Workers Comp Combined Ratio Questions Asked By Readers Over The Last Week
Workers Comp Combined Ratio remained a hot topic from last year. Last week, at the NCCI Virginia State Advisory Conference, the Workers Comp Combined Ratio stunned the audience, and even the NCCI presenters.
Last year, the level was at .89, which many pundits and actuaries thought the Combined Ratio was bottoming out to the lowest point or bottom of the trough. I received quite a few questions on how the Workers Comp Combined Ratio equals a healthy market.
One must remember the Workers Comp Combined Ratio level of .83 pegs a national statistic. Each state may have a different level.
How is the statistic computed?
The Combined Ratio computes out as Losses + Expenses / Premiums.
What does that mean for insurance carriers?
For each dollar of premiums written, the insurance carriers generated a 17% quasi-profit. The formula above over-simplifies the current market condition. The overall market, though, has been healthy since 2017.
Is NCCI confident in the figure?
Yes, the NCCI Actuary presenter Jay Rosen felt the figure, while unexplainable to a point, was very accurate. They use the numbers given to them by their members.
Why did the market turn so positive so quickly?
The NCCI presenters at the Virginia Forum seemed to not be 100% sure of why the market became so healthy. Take a look at the formula. The losses had to reduce or the premiums had to increase for the ratio to shrink.
If you check out the graph (Courtesy of and Copyrighted by NCCI) at the top of this article, you can see that nationally the Net Premiums Written have increased over the last few years. Check here for the Virginia State Advisory PDF files.

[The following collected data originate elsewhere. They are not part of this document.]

import Summits.RiemannHypothesis.RiemannHypothesis.Theorems.GroundBartaPolarPerronFrobeniusEvenRealGroundState
import HarnessLib

/-!
# RiemannHypothesis / GroundBarta — crux `PolarPerronFrobenius` (stmt-RiemannHypothesis-18390):
# one-signed ground states may be taken EVEN, and the parity-pure normal form of the crux

Helper file (`--supports`), RH-free, continuation of
`Theorems/GroundBartaPolarPerronFrobeniusEvenRealGroundState.lean`.

* `exists_even_real_nonneg_of_oneSigned` — **a one-signed ground state may be taken even, real-valued
  and `≥ 0` everywhere.**  If `u` is a ground state of the full windowed Weil form at `a`
  (`IsWeilGroundState a u`) that is real and `≥ 0` a.e. on `(-a, a)`, modify it on a null set
  (`IsWeilGroundState.congr_ae`; `u = 0` a.e. off `[-a, a]`, endpoints are null) to the real
  non-negative function `u' = 𝟙_{(-a,a)} max(Re u, 0)`; its even part `½(u' + u'(-·))` is `≥ ½ u'`
  pointwise, hence has `L²`-mass `≥ ¼`, and the normalised even part of a ground state is a ground state
  (`GroundStatesConvergeToXi.isWeilGroundState_evenPart`).
* `polarPerronFrobenius_iff_even` — hence the **parity-pure normal form**:
  `PolarPerronFrobenius ↔ ∀ A, ∃ a ≥ A, (ε_ev(a) ≤ ε_od(a) → ∃ u, IsWeilGroundState a u ∧ u even ∧
  Im u = 0 ∧ 0 ≤ Re u (everywhere))`.
  Read against `exists_even_real_isWeilGroundState` (an even real-valued ground state EXISTS at every
  even-winning window, RH-free) and `polarPerronFrobenius_of_persistence` of the companion file: the
  whole RH-bearing content of the crux is WHICH even real ground state — the existence of a one-signed
  one among them, cofinally in the window.

References: E. Bombieri, Rend. Lincei (9) 11 (2000) §4; A. Connes, C. Consani, H. Moscovici,
arXiv:2511.22755 (2025) §8.
-/

set_option linter.dupNamespace false

noncomputable section

open MeasureTheory Complex Filter Set
open scoped Real Topology

namespace Summit.RiemannHypothesis.RiemannHypothesis.Theorems.PolarPerronFrobenius

open Literature.NumberTheory.LFunctions
open Summit.RiemannHypothesis.RiemannHypothesis.Theses.GroundBarta

/-- **A one-signed ground state may be taken even, real-valued and non-negative everywhere.**  If a
ground state `u` at the window `a` is real and `≥ 0` a.e. on `(-a, a)`, then there is a ground state `v`
at `a` with `v(-t) = v(t)`, `Im v = 0` and `Re v ≥ 0` for every `t` (the normalised even part of the
null-set modification `𝟙_{(-a,a)} max(Re u, 0)` of `u`). [folklore] -/
theorem exists_even_real_nonneg_of_oneSigned {a : ℝ} {u : ℝ → ℂ} (hu : IsWeilGroundState a u)
    (hsign : ∀ᵐ t : ℝ, t ∈ Ioo (-a) a → (u t).im = 0 ∧ 0 ≤ (u t).re) :
    ∃ v : ℝ → ℂ, IsWeilGroundState a v ∧ (∀ t, v (-t) = v t) ∧ (∀ t, (v t).im = 0) ∧
      ∀ t, 0 ≤ (v t).re := by
  -- the everywhere-real, everywhere-`≥ 0` representative
  set u' : ℝ → ℂ := (Ioo (-a) a).indicator fun t ↦ ((max (u t).re 0 : ℝ) : ℂ) with hu'def
  have hu're : ∀ t, (u' t).im = 0 := fun t ↦ by
    rw [hu'def]
    by_cases ht : t ∈ Ioo (-a) a
    · rw [indicator_of_mem ht, Complex.ofReal_im]
    · rw [indicator_of_notMem ht, Complex.zero_im]
  have hu'nn : ∀ t, 0 ≤ (u' t).re := fun t ↦ by
    rw [hu'def]
    by_cases ht : t ∈ Ioo (-a) a
    · rw [indicator_of_mem ht, Complex.ofReal_re]
      exact le_max_right _ _
    · rw [indicator_of_notMem ht, Complex.zero_re]
  have hae : u =ᵐ[volume] u' := by
    filter_upwards [hsign, hu.ae_eq_zero_of_notMem, Measure.ae_ne volume a,
      Measure.ae_ne volume (-a)] with t h1 h2 h3 h4
    rw [hu'def]
    by_cases ht : t ∈ Ioo (-a) a
    · obtain ⟨him, hre⟩ := h1 ht
      rw [indicator_of_mem ht, max_eq_left hre]
      exact Complex.ext (by simp) (by simp [him])
    · rw [indicator_of_notMem ht]
      refine h2 fun htI ↦ ht ⟨lt_of_le_of_ne htI.1 (Ne.symm h4), lt_of_le_of_ne htI.2 h3⟩
  have hu' : IsWeilGroundState a u' := hu.congr_ae hae
  -- its even part has `L²`-mass `≥ 1/4`
  set N : ℝ := ∫ t, ‖(u' t + u' (-t)) / 2‖ ^ 2 with hNdef
  have hpt : ∀ t, ‖u' t‖ ^ 2 / 4 ≤ ‖(u' t + u' (-t)) / 2‖ ^ 2 := by
    intro t
    have e1 : u' t = (((u' t).re : ℝ) : ℂ) := Complex.ext (by simp) (by simp [hu're t])
    have e2 : u' (-t) = (((u' (-t)).re : ℝ) : ℂ) := Complex.ext (by simp) (by simp [hu're (-t)])
    have h1 := hu'nn t
    have h2 := hu'nn (-t)
    rw [e1, e2, ← Complex.ofReal_add, ← Complex.ofReal_ofNat, ← Complex.ofReal_div,
      Complex.norm_real, Complex.norm_real, Real.norm_of_nonneg h1,
      Real.norm_of_nonneg (by positivity)]
    nlinarith
  have hN : 0 < N := by
    have hi1 : Integrable fun t ↦ ‖u' t‖ ^ 2 / 4 :=
      (GroundStatesConvergeToXi.integrable_norm_sq_of_memLp hu'.memLp).div_const 4
    have hi2 : Integrable fun t ↦ ‖(u' t + u' (-t)) / 2‖ ^ 2 :=
      GroundStatesConvergeToXi.integrable_norm_sq_of_memLp
        (GroundStatesConvergeToXi.memLp_evenPart hu'.memLp)
    have hmono := integral_mono hi1 hi2 hpt
    have h1 : ∫ t, ‖u' t‖ ^ 2 / 4 = 1 / 4 := by
      rw [integral_div, hu'.integral_norm_sq]
    rw [h1] at hmono
    rw [hNdef]
    linarith
  refine ⟨_, GroundStatesConvergeToXi.isWeilGroundState_evenPart hu' hN, fun t ↦ ?_, fun t ↦ ?_,
    fun t ↦ ?_⟩
  · simp only [neg_neg, add_comm (u' (-t)) (u' t)]
  · simp [Complex.mul_im, hu're t, hu're (-t)]
  · simp only [Complex.mul_re, Complex.ofReal_re, Complex.ofReal_im, zero_mul, sub_zero]
    refine mul_nonneg (inv_nonneg.2 (Real.sqrt_nonneg _)) ?_
    have : ((u' t + u' (-t)) / 2).re = ((u' t).re + (u' (-t)).re) / 2 := by
      simp [Complex.add_re]
    rw [this]
    linarith [hu'nn t, hu'nn (-t)]

/-- **Parity-pure normal form of the crux.**  `PolarPerronFrobenius` holds if and only if beyond every
height there is a window `a` at which `ε_ev(a) ≤ ε_od(a)` implies the existence of an EVEN, REAL-VALUED,
everywhere `≥ 0` ground state of the full windowed Weil form.  (With `exists_even_real_isWeilGroundState`:
even real-valued ground states exist at every even-winning window RH-free, so the content of the crux is
that ONE OF THEM is one-signed, cofinally in the window.) [folklore] -/
theorem polarPerronFrobenius_iff_even :
    PolarPerronFrobenius ↔
      ∀ A : ℝ, ∃ a : ℝ, A ≤ a ∧ (weilEvenGroundEnergy a ≤ weilOddGroundEnergy a →
        ∃ u : ℝ → ℂ, IsWeilGroundState a u ∧ (∀ t, u (-t) = u t) ∧ (∀ t, (u t).im = 0) ∧
          ∀ t, 0 ≤ (u t).re) := by
  rw [polarPerronFrobenius_iff_groundEnergy]
  refine forall_congr' fun A ↦ exists_congr fun a ↦ and_congr_right fun _ ↦
    imp_congr_right fun _ ↦ ⟨?_, ?_⟩
  · rintro ⟨u, hu, hsign⟩
    exact exists_even_real_nonneg_of_oneSigned hu hsign
  · rintro ⟨u, hu, -, hre, hnn⟩
    exact ⟨u, hu, Eventually.of_forall fun t _ ↦ ⟨hre t, hnn t⟩⟩

/-- **The crux from cofinal even non-negative ground states** (convenience form of `←`). [folklore] -/
theorem polarPerronFrobenius_of_cofinal_even_nonneg
    (h : ∀ A : ℝ, ∃ a : ℝ, A ≤ a ∧ ∃ u : ℝ → ℂ, IsWeilGroundState a u ∧ (∀ t, u (-t) = u t) ∧
      (∀ t, (u t).im = 0) ∧ ∀ t, 0 ≤ (u t).re) :
    PolarPerronFrobenius :=
  polarPerronFrobenius_iff_even.2 fun A ↦ (h A).imp fun _ ha ↦ ⟨ha.1, fun _ ↦ ha.2⟩

/-- **What a refutation must exclude**: if the crux fails then, beyond some height, at every window NO
even real-valued ground state is `≥ 0` everywhere — although even real-valued ground states exist there
(`exists_even_real_isWeilGroundState`, as `ε_ev ≤ ε_od` eventually by
`eventually_le_of_not_polarPerronFrobenius`). [folklore] -/
theorem eventually_forall_even_not_nonneg_of_not_polarPerronFrobenius (h : ¬ PolarPerronFrobenius) :
    ∀ᶠ a in atTop, (∃ u : ℝ → ℂ, IsWeilGroundState a u ∧ (∀ t, u (-t) = u t) ∧ ∀ t, (u t).im = 0) ∧
      ∀ u : ℝ → ℂ, IsWeilGroundState a u → (∀ t, u (-t) = u t) → (∀ t, (u t).im = 0) →
        ¬ ∀ t, 0 ≤ (u t).re := by
  have hle := eventually_le_of_not_polarPerronFrobenius h
  have hno : ∀ᶠ a in atTop, ∀ u : ℝ → ℂ, IsWeilGroundState a u → (∀ t, u (-t) = u t) →
      (∀ t, (u t).im = 0) → ¬ ∀ t, 0 ≤ (u t).re := by
    by_contra hne
    refine h (polarPerronFrobenius_of_cofinal_even_nonneg fun A ↦ ?_)
    obtain ⟨a, hA, ha⟩ := frequently_atTop.1 (not_eventually.1 hne) A
    refine ⟨a, hA, ?_⟩
    by_contra hcon
    exact ha fun u hu hev hre hnn ↦ hcon ⟨u, hu, hev, hre, hnn⟩
  filter_upwards [hle, hno, eventually_gt_atTop 0] with a h1 h2 h3
  exact ⟨exists_even_real_isWeilGroundState h3 h1, h2⟩

end Summit.RiemannHypothesis.RiemannHypothesis.Theorems.PolarPerronFrobenius

end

Overall, there was no one statistic or number that was the “aha” moment. Wages rose a little. Indemnity severity and number decreased a smidgen. No one variable made it the Workers Comp Combined Ratio drop. All the variables mixed together made the underwriting gains increase significantly.
Would a recession return the number to above 1.0?
A recession would move the numbers back closer to 1.0. One has to remember the NCCI figures run approximately 18 months behind due to the time needed for data collection and calculation. The market will remain healthy through 2021 regardless of a recession.
Please remember that a slowdown and a recession are two very different animals.
The national Workers Comp Combined Ratio looks excellent. What about my specific state?
If you wish to know the Combined Ratio in your states of operation, click here for the NCCI list. If your company operates in non-NCCI states with independent bureaus (i.e., Pennsylvania, North Carolina) those bureaus crank out the same statistics. NCCI covers the largest number of states.
Why don’t the carriers refund some of that profit to policyholders?
I recommend not getting down into the minutia of where does the 17% profit end up with the carriers. As a policyholder, check your newest or upcoming quote at renewal.
The industry workers should be happy with that number. As long as the market is healthy, the agents, adjusters, actuaries, underwriters and other workers comp personnel should know that a healthy market means more room for advancement and job security.
Look at the Workers Comp combined ratio as a bellwether.